## [Collected data]
--------------------------------

omit [Fintype F] in
/-- **THE DIFFERENCE LEGS AT THE ROW `p` DECAY LIKE `(‖p−q‖∞+2)⁻²`** (weight `(‖y−q‖∞+1)²`): from the order-zero graded bound
`|A(ξ,y)| ≤ C/(‖ξ−y‖∞+1)²` at the ≤ 4 points `ξ` of the difference word (all within sup-distance 2 of `p`) and the global comparison. [folklore] -/
theorem abs_dKer_row_le (hC : 0 ≤ C) (h0 : ∀ (x y : Pt) (a b : F), |A x y a b| ≤ C / ((supNorm (x - y) : ℝ) + 1) ^ 2)
    (ι : Idx 4) (y : Pt) (a b : F) :
    |dKer ι A p y a b| ≤ 144 * C / ((supNorm (p - q) : ℝ) + 2) ^ 2 * ((supNorm (y - q) : ℝ) + 1) ^ 2 := by
  set u : ℝ := (supNorm (y - q) : ℝ) with hu
  set L : ℝ := (supNorm (p - q) : ℝ) with hL
  have hu0 : 0 ≤ u := Nat.cast_nonneg _
  have hL2 : 0 < L + 2 := by have : (0 : ℝ) ≤ L := Nat.cast_nonneg _; linarith
  -- every point `ξ` with `‖ξ − p‖∞ ≤ 2` has `|A ξ y| ≤ 36·K`, `K := C/(L+2)²·(u+1)²`
  set K : ℝ := C / (L + 2) ^ 2 * (u + 1) ^ 2 with hK
  have hpt : ∀ ξ : Pt, supNorm (ξ - p) ≤ 2 → |A ξ y a b| ≤ 36 * K := by
    intro ξ hξ
    refine (h0 ξ y a b).trans ?_
    have hcmp := inv_pow_le_of_box p q ξ y ξ le_rfl 2
    have hξ2 : (supNorm (ξ - p) : ℝ) ≤ 2 := by exact_mod_cast hξ
    have hξ0 : (0 : ℝ) ≤ (supNorm (ξ - p) : ℝ) := Nat.cast_nonneg _
    rw [div_eq_mul_one_div]
    refine (mul_le_mul_of_nonneg_left hcmp hC).trans ?_
    have h36 : (2 * ((supNorm (ξ - p) : ℝ) + u + 1)) ^ 2 ≤ 36 * (u + 1) ^ 2 := by nlinarith
    calc C * ((2 * ((supNorm (ξ - p) : ℝ) + (supNorm (y - q) : ℝ) + 1)) ^ 2 / ((supNorm (p - q) : ℝ) + 2) ^ 2)
        = C * (2 * ((supNorm (ξ - p) : ℝ) + u + 1)) ^ 2 / (L + 2) ^ 2 := by rw [hu, hL]; ring
      _ ≤ C * (36 * (u + 1) ^ 2) / (L + 2) ^ 2 := by gcongr
      _ = 36 * K := by rw [hK]; ring
  have hp0 : supNorm (p - p) ≤ 2 := by rw [supNorm_le_iff]; intro j; simp
  have e144 : 144 * C / ((supNorm (p - q) : ℝ) + 2) ^ 2 * ((supNorm (y - q) : ℝ) + 1) ^ 2 = 144 * K := by rw [hK, hu, hL]; ring
  rw [e144]
  rcases ι with w | k | k | ⟨i, k⟩
  · simp only [dKer, LatticeTaylorIndex.dOp_inl]
    have a0 := hpt p hp0
    have hK0 : 0 ≤ K := by rw [hK]; positivity
    linarith
  · simp only [dKer, LatticeTaylorIndex.dOp_inr_inl, fwdDiff]
    have a1 := hpt _ (supNorm_word_le p k k).1
    have a0 := hpt p hp0
    have hK0 : 0 ≤ K := by rw [hK]; positivity
    refine (abs_sub _ _).trans ?_
    linarith
  · simp only [dKer, LatticeTaylorIndex.dOp_inr_inr_inl, fwdDiff]
    have a2 := hpt _ (supNorm_word_le p k k).2.1
    have a1 := hpt _ (supNorm_word_le p k k).1
    have a0 := hpt p hp0
    calc |A (p + Pi.single k 1 + Pi.single k 1) y a b - A (p + Pi.single k 1) y a b - (A (p + Pi.single k 1) y a b - A p y a b)|
        ≤ |A (p + Pi.single k 1 + Pi.single k 1) y a b - A (p + Pi.single k 1) y a b| + |A (p + Pi.single k 1) y a b - A p y a b| := abs_sub _ _
      _ ≤ (|A (p + Pi.single k 1 + Pi.single k 1) y a b| + |A (p + Pi.single k 1) y a b|) + (|A (p + Pi.single k 1) y a b| + |A p y a b|) :=
          add_le_add (abs_sub _ _) (abs_sub _ _)
      _ ≤ 144 * K := by linarith
  · simp only [dKer, LatticeTaylorIndex.dOp_inr_inr_inr, fwdDiff]
    have a2 := hpt _ (supNorm_word_le p i k).2.2.1
    have a1 := hpt _ (supNorm_word_le p i i).1
    have a1' := hpt _ (supNorm_word_le p k k).1
    have a0 := hpt p hp0
    calc |A (p + Pi.single i 1 + Pi.single k 1) y a b - A (p + Pi.single i 1) y a b - (A (p + Pi.single k 1) y a b - A p y a b)|
        ≤ |A (p + Pi.single i 1 + Pi.single k 1) y a b - A (p + Pi.single i 1) y a b| + |A (p + Pi.single k 1) y a b - A p y a b| := abs_sub _ _
      _ ≤ (|A (p + Pi.single i 1 + Pi.single k 1) y a b| + |A (p + Pi.single i 1) y a b|) + (|A (p + Pi.single k 1) y a b| + |A p y a b|) :=
          add_le_add (abs_sub _ _) (abs_sub _ _)
      _ ≤ 144 * K := by linarith

end Rows


/-! ## §5 The four composed rows of the pairing and the pointwise bound of the remainder integrand -/

section Pairing

variable {A V W : MKer 4 F} {C Cv Cw δ : ℝ} {p q : Pt}

/-- [folklore] `(2(v+w+1))² ≤ 4(v+1)²(w+1)²` for `v, w ≥ 0`. -/
theorem two_mul_sq_le {v w : ℝ} (hv : 0 ≤ v) (hw : 0 ≤ w) : (2 * (v + w + 1)) ^ 2 ≤ 4 * (v + 1) ^ 2 * (w + 1) ^ 2 := by
  have hab : v + w + 1 ≤ (v + 1) * (w + 1) := by nlinarith [mul_nonneg hv hw]
  have h0 : 0 ≤ v + w + 1 := by positivity
  calc (2 * (v + w + 1)) ^ 2 = 4 * (v + w + 1) ^ 2 := by ring
    _ ≤ 4 * ((v + 1) * (w + 1)) ^ 2 := by gcongr
    _ = 4 * (v + 1) ^ 2 * (w + 1) ^ 2 := by ring

/-- **ROW (P)**: `|(dKer ι A ∘ V)(p, z)_{ac}| ≤ (|F|·144C·C_V·κ₂(δ)·Zl(δ/2))/(‖p−q‖∞+2)² · e^{−δ|z−q|₁}`. [folklore] -/
theorem abs_rowP_le (hC : 0 ≤ C) (hδ : 0 < δ) (h0 : ∀ (x y : Pt) (a b : F), |A x y a b| ≤ C / ((supNorm (x - y) : ℝ) + 1) ^ 2)
    (hV : BiLoc V q q Cv δ) (ι : Idx 4) (z : Pt) (a c : F) :
    |comp (dKer ι A) V p z a c|
      ≤ (Fintype.card F : ℝ) * (144 * C / ((supNorm (p - q) : ℝ) + 2) ^ 2) * Cv
          * ((((2 : ℕ).factorial : ℝ) * Real.exp (δ / 2) * (2 / δ) ^ 2) * Zl 4 (δ / 2)) * Real.exp (-δ * l1 (z - q)) :=
  abs_comp_weight_biLoc_le (K := dKer ι A) (x := p) (k := 2) (by positivity) hδ (fun y a' f => abs_dKer_row_le hC h0 ι y a' f) hV z a c

/-- **ROW (ρ₁)**: `|(remKer p A ∘ V)(x, z)_{ac}| ≤ (|F|·3200C(‖x−p‖∞+1)⁸·C_V·κ₅(δ)·Zl(δ/2))/(‖p−q‖∞+2)⁵ · e^{−δ|z−q|₁}`. [folklore] -/
theorem abs_rowR_le (hC : 0 ≤ C) (hδ : 0 < δ)
    (h3 : ∀ (i j k : Fin 4) (x y : Pt) (a b : F),
      |Δ_[(Pi.single i 1 : Pt)] (Δ_[(Pi.single j 1 : Pt)] (Δ_[(Pi.single k 1 : Pt)] fun x' => A x' y a b)) x| ≤ C / ((supNorm (x - y) : ℝ) + 1) ^ 5)
    (hV : BiLoc V q q Cv δ) (x z : Pt) (a c : F) :
    |comp (remKer p A) V x z a c|
      ≤ (Fintype.card F : ℝ) * (3200 * C * ((supNorm (x - p) : ℝ) + 1) ^ 8 / ((supNorm (p - q) : ℝ) + 2) ^ 5) * Cv
          * ((((5 : ℕ).factorial : ℝ) * Real.exp (δ / 2) * (2 / δ) ^ 5) * Zl 4 (δ / 2)) * Real.exp (-δ * l1 (z - q)) := by
  refine abs_comp_weight_biLoc_le (K := remKer p A) (x := x) (k := 5) (by positivity) hδ (fun y a' f => ?_) hV z a c
  have := abs_remKer_le hC h3 p q x y a' f
  calc |remKer p A x y a' f| ≤ 3200 * C * ((supNorm (x - p) : ℝ) + 1) ^ 8 * ((supNorm (y - q) : ℝ) + 1) ^ 5 / ((supNorm (p - q) : ℝ) + 2) ^ 5 := this
    _ = 3200 * C * ((supNorm (x - p) : ℝ) + 1) ^ 8 / ((supNorm (p - q) : ℝ) + 2) ^ 5 * ((supNorm (y - q) : ℝ) + 1) ^ 5 := by ring

/-- **ROW (AW)**: `|(A ∘ W)(z, x)_{ca}| ≤ (|F|·4C(‖z−q‖∞+1)²·C_W·κ₂(δ)·Zl(δ/2))/(‖p−q‖∞+2)² · e^{−δ|x−p|₁}`. [folklore] -/
theorem abs_rowAW_le (hC : 0 ≤ C) (hδ : 0 < δ) (h0 : ∀ (x y : Pt) (a b : F), |A x y a b| ≤ C / ((supNorm (x - y) : ℝ) + 1) ^ 2)
    (hW : BiLoc W p p Cw δ) (z x : Pt) (c a : F) :
    |comp A W z x c a|
      ≤ (Fintype.card F : ℝ) * (4 * C * ((supNorm (z - q) : ℝ) + 1) ^ 2 / ((supNorm (p - q) : ℝ) + 2) ^ 2) * Cw
          * ((((2 : ℕ).factorial : ℝ) * Real.exp (δ / 2) * (2 / δ) ^ 2) * Zl 4 (δ / 2)) * Real.exp (-δ * l1 (x - p)) := by
  refine abs_comp_weight_biLoc_le (K := A) (x := z) (q := p) (k := 2) (by positivity) hδ (fun t c' g => ?_) hW x c a
  refine (h0 z t c' g).trans ?_
  have hcmp := inv_pow_le_of_box q p z t z le_rfl 2
  rw [supNorm_sub_comm q p] at hcmp
  have hv : (0 : ℝ) ≤ (supNorm (z - q) : ℝ) := Nat.cast_nonneg _
  have hw : (0 : ℝ) ≤ (supNorm (t - p) : ℝ) := Nat.cast_nonneg _
  have hL : (0 : ℝ) < (supNorm (p - q) : ℝ) + 2 := by positivity
  rw [div_eq_mul_one_div]
  refine (mul_le_mul_of_nonneg_left hcmp hC).trans ?_
  rw [mul_div_assoc']
  rw [div_le_iff₀ (pow_pos hL 2)]
  have := two_mul_sq_le hv hw
  calc C * (2 * ((supNorm (z - q) : ℝ) + (supNorm (t - p) : ℝ) + 1)) ^ 2
      ≤ C * (4 * ((supNorm (z - q) : ℝ) + 1) ^ 2 * ((supNorm (t - p) : ℝ) + 1) ^ 2) := mul_le_mul_of_nonneg_left this hC
    _ = 4 * C * ((supNorm (z - q) : ℝ) + 1) ^ 2 / ((supNorm (p - q) : ℝ) + 2) ^ 2 * ((supNorm (t - p) : ℝ) + 1) ^ 2
          * ((supNorm (p - q) : ℝ) + 2) ^ 2 := by field_simp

--------------------------------

## [Task brief]
Look above for the line with "[dKer, LatticeTaylorIndex.dOp_inr_inr_inl, fwdDiff]" and the line with "calc |A (p + Pi.single k", and reproduce exactly those two lines plus every line between, nothing more.

## [Solution for this problem]
  · simp only [dKer, LatticeTaylorIndex.dOp_inr_inr_inl, fwdDiff]
    have a2 := hpt _ (supNorm_word_le p k k).2.1
    have a1 := hpt _ (supNorm_word_le p k k).1
    have a0 := hpt p hp0
    calc |A (p + Pi.single k 1 + Pi.single k 1) y a b - A (p + Pi.single k 1) y a b - (A (p + Pi.single k 1) y a b - A p y a b)|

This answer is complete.